Еще одно замечание. Сохранившиеся в частных руках письма Набокова к Ирине Гуаданини, на предполагаемую сенсационность которых намекает г. Ефимов, не могут быть по существующим правилам опубликованы до 2047 года, поэтому предвкушателям сенсации (которой там нет) придется облизнуть губы и подождать.
1. Мне хотелось бы воспользоваться случаем, чтобы объяснить этот важный пункт — быть может, он пригодится будущему переводчику романа. Михаил Ефимов приводит слова Кинбота, повредившегося в рассудке повествователя книги, что последнее слово всегда остается за комментатором. Последнее слово «Бледного огня» — последняя строка «Именного указателя» — важнейшей части романа, в которой можно отыскать целую связку ключей к шифрам книги, перемешанных с ложными, для отвода глаз. Последняя строчка, как и должно быть, начинается на последнюю букву английской азбуки: «Zembla, a distant northern land» («Зембля, далекая северная страна»), разумеется, без указания страниц, так как эта фантазия обнимает всю книгу и заканчивает ее на щемящей ноте расставания с вымыслом и жизнью (Кинбот кончает с собой по окончании комментария). По очевидной причине передать это по-русски невозможно. Вера Набокова долго билась, спрашивая и моего совета, но остановилась на своей уступке русскому алфавиту, прибавив слова: «Ячейка яшмы. Зембля, далекая северная страна». «Ячейка яшмы» — строчка из поэмы Шэйда, образ земного, как бы яшмового с разводами шарика. «Ячейка» немного притянута из-за «я», но это остроумное решение трудной задачи. Мне же тогда пришла в голову довольно дикая с первого взгляда мысль, воспользоваться единственным в русской литературе приемом Гоголя: у него над последней, душеразрывающей запиской сумасшедшего стоит «февраль» — вверх ногами. Кинбот к концу книги сходит с ума; его вымышленное имя — перелицованный Боткин.
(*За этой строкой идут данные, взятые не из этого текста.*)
import Summits.Ventures.AbcSig.Rows.TemplateAB2
import Summits.Ventures.AbcSig.Levels.N86
import Summits.Ventures.AbcSig.Levels.N172
import Summits.Ventures.AbcSig.Levels.N344

/-!
# Venture AbcSig — ROW `C2aL43A2AB`: `43^m·xⁿ + 2^a·yⁿ = z²` (SECOND coefficient distribution of the cell; the distribution `xⁿ + 2^a·43^m·yⁿ = z²` is `Rows/C2aL43A2.lean`), class `a 2` (GENERATED by plean/leanrow.py)

HONEST FRAMING. A row of a COMPUTATION cell (`pub-abcsig`); a CONDITIONAL theorem, no claim on ABC or any summit.
Hypotheses: `BS04Package` (CITED), `DataComplete` at levels [86, 172, 344] (COMPUTED, two-engine certified
level files), and the listed per-orbit exclusions `hX_…` (CITED — e.g. the cell's M6 Eisenstein certificates; the
row's R5 cell names each). Everything else is kernel-checked (`Rows/TemplateAB.lean`, `Levels/N….lean` — the SAME level files as the first distribution). Exponent
range: prime `n ≥ 11`, `n ≠ 43`; `B = 2^a 43^m` with `a, m < n` (n-th-power free).
Row of record:  (sha256 ; SIGNED 2026-08-22T08:50:29Z by referee (ref-g4)); its R0: THEOREM (uses CITED arithmetic facts) for all primes n >= 11 with n coprime to 172 — class: REPRODUCTION candidate (AB = 4·43^m cell of BS04 Thm 1.3's second li. Exponents left open by the row of record are excluded here via ; kernel-sieve residuals the row of record closes by a cell module (M6 Eisenstein / M4 Kraus certificates) appear as CITED hypotheses .
-/

namespace Summit.Ventures.AbcSig

/-- Row `C2aL43A2AB`: second coefficient distribution `43^m·xⁿ + 2^a·yⁿ = z²` (see module docstring). -/
theorem row_C2aL43A2AB (M : NewformModel) (hP : M.BS04Package)
    (hD86 : M.DataComplete 86 level86Orbits) (hD172 : M.DataComplete 172 level172Orbits) (hD344 : M.DataComplete 344 level344Orbits)
    (n : ℕ) (hn : n.Prime) (hmin : 11 ≤ n) (hnℓ : n ≠ 43) (m : ℕ) (hm : 1 ≤ m) (hmn : m < n)
    (hX_orbit_86_2 : n ∈ ([11] : List ℕ) → M.Excludes 86 orbit_86_2 (famAB (43 ^ m) (2 ^ 2) n (fun _ _ => True)))
    (x y z : ℤ) (hxy1 : x * y ≠ 1) (hxy2 : x * y ≠ -1) : ¬ IsPrimitiveSolution (43 ^ m) (2 ^ 2) 1 n x y z := by
  have hℓ : Nat.Prime 43 := by norm_num
  have h7 : 7 ≤ n := by omega
  have hS86 :=
    (level86_sieve n hn h7 (fun o => M.Excludes 86 o (famAB (43 ^ m) (2 ^ 2) n (fun _ _ => True))) (fun h => absurd h (by simp only [List.mem_cons, List.not_mem_nil, or_false]; omega)) hX_orbit_86_2)
  have hS172 :=
    (level172_sieve n hn h7 (fun o => M.Excludes 172 o (famAB (43 ^ m) (2 ^ 2) n (fun _ _ => True))) (fun h => absurd h (by simp only [List.mem_cons, List.not_mem_nil, or_false]; omega)) (fun h => absurd h (by simp only [List.mem_cons, List.not_mem_nil, or_false]; omega)))
  have hS344 :=
    (level344_sieve n hn h7 (fun o => M.Excludes 344 o (famAB (43 ^ m) (2 ^ 2) n (fun _ _ => True))) (fun h => absurd h (by simp only [List.mem_cons, List.not_mem_nil, or_false]; omega)) (fun h => absurd h (by simp only [List.mem_cons, List.not_mem_nil, or_false]; omega)) (fun h => absurd h (by simp only [List.mem_cons, List.not_mem_nil, or_false]; omega)))
  exact rowC2aAB_a2 43 hℓ (by norm_num) M hP n hn h7 hnℓ hD172 hD344 hD86 m hm hmn
    hS172
    hS344
    hS86 x y z hxy1 hxy2

end Summit.Ventures.AbcSig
Отчего не мог бы он по-русски написать «ялбмеЗ, далекая северная страна». Возможно, тут больше дерзости, чем солидности, но она позволяет не только закончить книгу последней буквой русского алфавита, но и протянуть нить к очень близкому по тону и трагическому финалу мастерского рассказа Гоголя («Я ничего не имею… голова горит моя и все кружится предо мною… [перед домом Кинбота увесeлительный парк, карусели и т. д. — Г. Б.] Дом ли тот мой синеет в дали?»).
В. Е. Н. отвергла эту идею, но не вдруг, а подумав, и, может быть, была права.